Мимолетно промелькнули сомнения и прочие дурные мысли. А потом и вовсе сгустилось жутчайшее волнение — горячее и беспокойное.

— В смысле, Кузя? Куда уезжаешь?

Градский ощутил себя беспросветным идиотом.

Повернув запястье, глянул на циферблат часов. Мысленно, абсолютно бесконтрольно, отмерил время от двадцати одного пятнадцати до тринадцати двадцати пяти следующего дня.

Шестнадцать часов десять минут.

Сердце, скачками набирая обороты, заколотило в грудную клетку хорошо поставленными, за неполный год с Плюшкой, отрывистыми и мощными ударами. В голову ударила кровь. На долгое мгновение видимость пропала. Смотрел перед собой и ни черта не видел.

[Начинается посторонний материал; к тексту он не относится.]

/-- For `k` in the class of the active index `j`: `q_n(k) = [v₂(n+1) = j] · 2^{j+1}|k|^{−5/3}`. -/
theorem term_eq {k : Z3} {j : ℕ} (hj : rep j = j) (hjk : SameClass (modeAt j) k) (n : ℕ) :
    term k n = if sched n = j then 2 ^ (j + 1) * klen k ^ (-(5 / 3 : ℝ)) else 0 := by
  unfold term
  split_ifs with hs
  · have hk : SameClass k (hK n) := by rw [hK, hs]; exact hjk.symm
    rw [modeEnergy_slotMode_of_sameClass hk, hh, hc, hs, ← klen_of_sameClass hjk, ← amp_sq_mul hj]
    ring
  · by_cases hcl : SameClass k (hK n)
    · have hr : rep (sched n) = j := by
        rw [← hj]
        exact rep_eq_of_sameClass (hcl.symm.trans hjk.symm)
      have hna : rep (sched n) ≠ sched n := fun h => hs (h.symm.trans hr)
      rw [hh, amp_of_not_active hna]
      ring
    · have h1 : k ≠ hK n := fun h => hcl (Or.inl h)
      have h2 : k ≠ -hK n := fun h => hcl (Or.inr h)
      rw [modeEnergy_slotMode_eq_zero hK hc h1 h2]
      ring

/-! ## Per-slot integrals of the mode energies -/
/-- The integrand `t ↦ E_k(u(t))`. -/
def F (k : Z3) (t : ℝ) : ℝ := modeEnergy (k41Vel t) k

/-- `0 ≤ E_k(u(t))`. -/
theorem F_nonneg (k : Z3) (t : ℝ) : 0 ≤ F k t := LiuYong2026Salvage.modeEnergy_nonneg _ _

/-- On the slot `[n, n+1]` the integrand is `(h_n ψ(t−n))² E_k(w_n)` (both sides vanish at `t = n+1`). -/
theorem F_eqOn (k : Z3) (n : ℕ) :
    EqOn (F k) (fun t => (hh n * bumpFn (t - n)) ^ 2 * modeEnergy (slotMode hK hc n) k)
      (Icc (n : ℝ) (n + 1)) := by
  intro t ht
  have ht0 : 0 ≤ t := (Nat.cast_nonneg n).trans ht.1
  simp only [F, k41Vel]
  rw [modeEnergy_slotVel]
  rcases eq_or_lt_of_le ht.2 with h | h
  · have hfl : ⌊t⌋₊ = n + 1 :=
      (Nat.floor_eq_iff ht0).2 ⟨by push_cast; linarith, by push_cast; linarith⟩
    rw [hfl, slotAmp, h, Nat.cast_succ, sub_self, add_sub_cancel_left,
      bumpFn_eq_zero (Or.inl (by norm_num)), bumpFn_eq_zero (Or.inr (by norm_num))]
    simp
  · have hfl : ⌊t⌋₊ = n := (Nat.floor_eq_iff ht0).2 ⟨ht.1, h⟩
    rw [hfl, slotAmp]

/-- The slot profile is continuous in `t`. -/
theorem continuous_slotFun (k : Z3) (n : ℕ) :
    Continuous fun t : ℝ => (hh n * bumpFn (t - n)) ^ 2 * modeEnergy (slotMode hK hc n) k :=
  ((continuous_const.mul (contDiff_bumpFn.continuous.comp (continuous_id.sub continuous_const))).pow
    2).mul continuous_const

/-- `E_k(u(·))` is integrable on every sub-interval of a slot. -/
theorem intervalIntegrable_F_slot (k : Z3) (n : ℕ) {a b : ℝ} (ha : (n : ℝ) ≤ a) (hab : a ≤ b)
    (hb : b ≤ n + 1) : IntervalIntegrable (F k) volume a b := by
  refine ContinuousOn.intervalIntegrable ?_
  rw [Set.uIcc_of_le hab]
  exact (continuous_slotFun k n).continuousOn.congr ((F_eqOn k n).mono (Icc_subset_Icc ha hb))

/-- **Per-slot integral**: `∫ₙ^{n+1} E_k(u) = q_n(k)`. -/
theorem integral_F_slot (k : Z3) (n : ℕ) : ∫ t in (n : ℝ)..(n + 1), F k t = term k n := by
  rw [integral_congr fun t ht => F_eqOn k n (by rwa [Set.uIcc_of_le (by linarith)] at ht)]
  have e : (fun t : ℝ => (hh n * bumpFn (t - n)) ^ 2 * modeEnergy (slotMode hK hc n) k) =
      fun t => (hh n ^ 2 * modeEnergy (slotMode hK hc n) k) * (fun s => bumpFn s ^ 2) (t - n) := by
    funext t
    ring
  rw [e, intervalIntegral.integral_const_mul,
    intervalIntegral.integral_comp_sub_right (fun s => bumpFn s ^ 2)]
  simp only [sub_self, add_sub_cancel_left]
  unfold term I2
  ring

/-- `E_k(u(·))` is integrable on `[0, N]`. -/
theorem intervalIntegrable_F_upto (k : Z3) : ∀ N : ℕ, IntervalIntegrable (F k) volume 0 N
  | 0 => by simp
  | N + 1 => (intervalIntegrable_F_upto k N).trans (by
      have := intervalIntegrable_F_slot k N le_rfl (by linarith) le_rfl
      push_cast
      exact this)

/-- `∫₀ᴺ E_k(u) = Σ_{n<N} q_n(k)`. -/
theorem integral_F_nat (k : Z3) (N : ℕ) : ∫ t in (0 : ℝ)..N, F k t = ∑ n ∈ range N, term k n := by
  have h := intervalIntegral.sum_integral_adjacent_intervals (a := fun n : ℕ => (n : ℝ)) (μ := volume)
    (f := F k) (n := N) (fun n _ => by
      have := intervalIntegrable_F_slot k n le_rfl (by linarith) le_rfl
      push_cast
      exact this)
  simp only [Nat.cast_zero] at h
  rw [← h]
  refine Finset.sum_congr rfl fun n _ => ?_
  rw [Nat.cast_succ, integral_F_slot]

/-- `Σ_{n<N} q_n(k) = #{n<N : v₂(n+1) = j} · 2^{j+1}|k|^{−5/3}` for `k` in the class of the active `j`. -/
theorem sum_term_eq {k : Z3} {j : ℕ} (hj : rep j = j) (hjk : SameClass (modeAt j) k) (N : ℕ) :
    ∑ n ∈ range N, term k n = cnt j N * (2 ^ (j + 1) * klen k ^ (-(5 / 3 : ℝ))) := by
  simp_rw [term_eq hj hjk]
  rw [Finset.sum_ite, Finset.sum_const_zero, add_zero, Finset.sum_const, nsmul_eq_mul]
  rfl

/-- **Linear growth with bounded defect**: `|∫₀ᵀ E_k(u) − |k|^{−5/3} T| ≤ 3·2^{j+1}|k|^{−5/3}`, `T ≥ 1`. -/
theorem abs_integral_sub_le {k : Z3} (hk : k ≠ 0) :
    ∃ B : ℝ, ∀ T : ℝ, 1 ≤ T → |(∫ t in (0 : ℝ)..T, modeEnergy (k41Vel t) k) - PhiK k * T| ≤ B := by
  obtain ⟨j, hj, hjk⟩ := exists_active hk
  set q : ℝ := 2 ^ (j + 1) * klen k ^ (-(5 / 3 : ℝ)) with hq
  have hq0 : 0 ≤ q := mul_nonneg (by positivity) (Real.rpow_nonneg (klen_pos hk).le _)
  refine ⟨3 * q, fun T hT => ?_⟩
  have hT0 : 0 ≤ T := by linarith
  set N : ℕ := ⌊T⌋₊ with hNdef
  have hN : (N : ℝ) ≤ T := Nat.floor_le hT0
  have hN1 : T < N + 1 := Nat.lt_floor_add_one T
  have hINT : IntervalIntegrable (F k) volume N T := intervalIntegrable_F_slot k N le_rfl hN hN1.le
  have hsplit : (∫ t in (0 : ℝ)..T, F k t) = (∫ t in (0 : ℝ)..N, F k t) + ∫ t in (N : ℝ)..T, F k t :=
    (integral_add_adjacent_intervals (intervalIntegrable_F_upto k N) hINT).symm
  have htail0 : 0 ≤ ∫ t in (N : ℝ)..T, F k t :=
    intervalIntegral.integral_nonneg hN fun t _ => F_nonneg k t
  have htail1 : (∫ t in (N : ℝ)..T, F k t) ≤ q := by
    calc (∫ t in (N : ℝ)..T, F k t) ≤ ∫ t in (N : ℝ)..(N + 1), F k t :=
          intervalIntegral.integral_mono_interval le_rfl hN hN1.le
            (Eventually.of_forall fun t => F_nonneg k t)
            (intervalIntegrable_F_slot k N le_rfl (by linarith) le_rfl)
      _ = term k N := integral_F_slot k N
      _ ≤ q := by rw [term_eq hj hjk]; split_ifs <;> linarith
  have hcnt := abs_le.1 (abs_cnt_sub_le j N)
  have hPhi : PhiK k = q / 2 ^ (j + 1) := by
    rw [PhiK_of_ne hk, hq]
    field_simp
  have hP : (1 : ℝ) ≤ 2 ^ (j + 1) := one_le_pow₀ (by norm_num)
  have hP0 : (0 : ℝ) < 2 ^ (j + 1) := by positivity
  show |(∫ t in (0 : ℝ)..T, F k t) - PhiK k * T| ≤ 3 * q
  rw [hsplit, integral_F_nat, sum_term_eq hj hjk, hPhi]
  have e : (cnt j N : ℝ) * q + (∫ t in (N : ℝ)..T, F k t) - q / 2 ^ (j + 1) * T =
      q * ((cnt j N : ℝ) - N / 2 ^ (j + 1)) + (∫ t in (N : ℝ)..T, F k t) - q * ((T - N) / 2 ^ (j + 1)) := by
    field_simp
    ring
  have hd1 : q * ((cnt j N : ℝ) - N / 2 ^ (j + 1)) ≤ q * 1 := mul_le_mul_of_nonneg_left hcnt.2 hq0
  have hd2 : q * (-1) ≤ q * ((cnt j N : ℝ) - N / 2 ^ (j + 1)) := mul_le_mul_of_nonneg_left hcnt.1 hq0
  have hτ0 : 0 ≤ (T - N) / 2 ^ (j + 1) := div_nonneg (by linarith) hP0.le
  have hτ1 : (T - N) / 2 ^ (j + 1) ≤ 1 := (div_le_self (by linarith) hP).trans (by linarith)
  have hd3 : q * ((T - N) / 2 ^ (j + 1)) ≤ q * 1 := mul_le_mul_of_nonneg_left hτ1 hq0
  have hd4 : 0 ≤ q * ((T - N) / 2 ^ (j + 1)) := mul_nonneg hq0 hτ0
  rw [e, abs_le]
  constructor <;> linarith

На автопилоте приблизился к Нике вплотную. С нарастающей частотой дыхания, повинуясь звериным инстинктам, сходу пошел в наступление, хотя еще даже не врубился в ситуацию. Поймав девушку, оцепил руками у деревянного ограждения. Мысль мелькнула, дурная и нездоровая, если наперекор попрет, в озеро ее в груде с собой и непрочными перилами свалит, а не отпустит. Внутри такая стихия разразилась, казалось, что физических "коней" в теле немыслимое количество: надави только на хлипкое сооружение — и полетят.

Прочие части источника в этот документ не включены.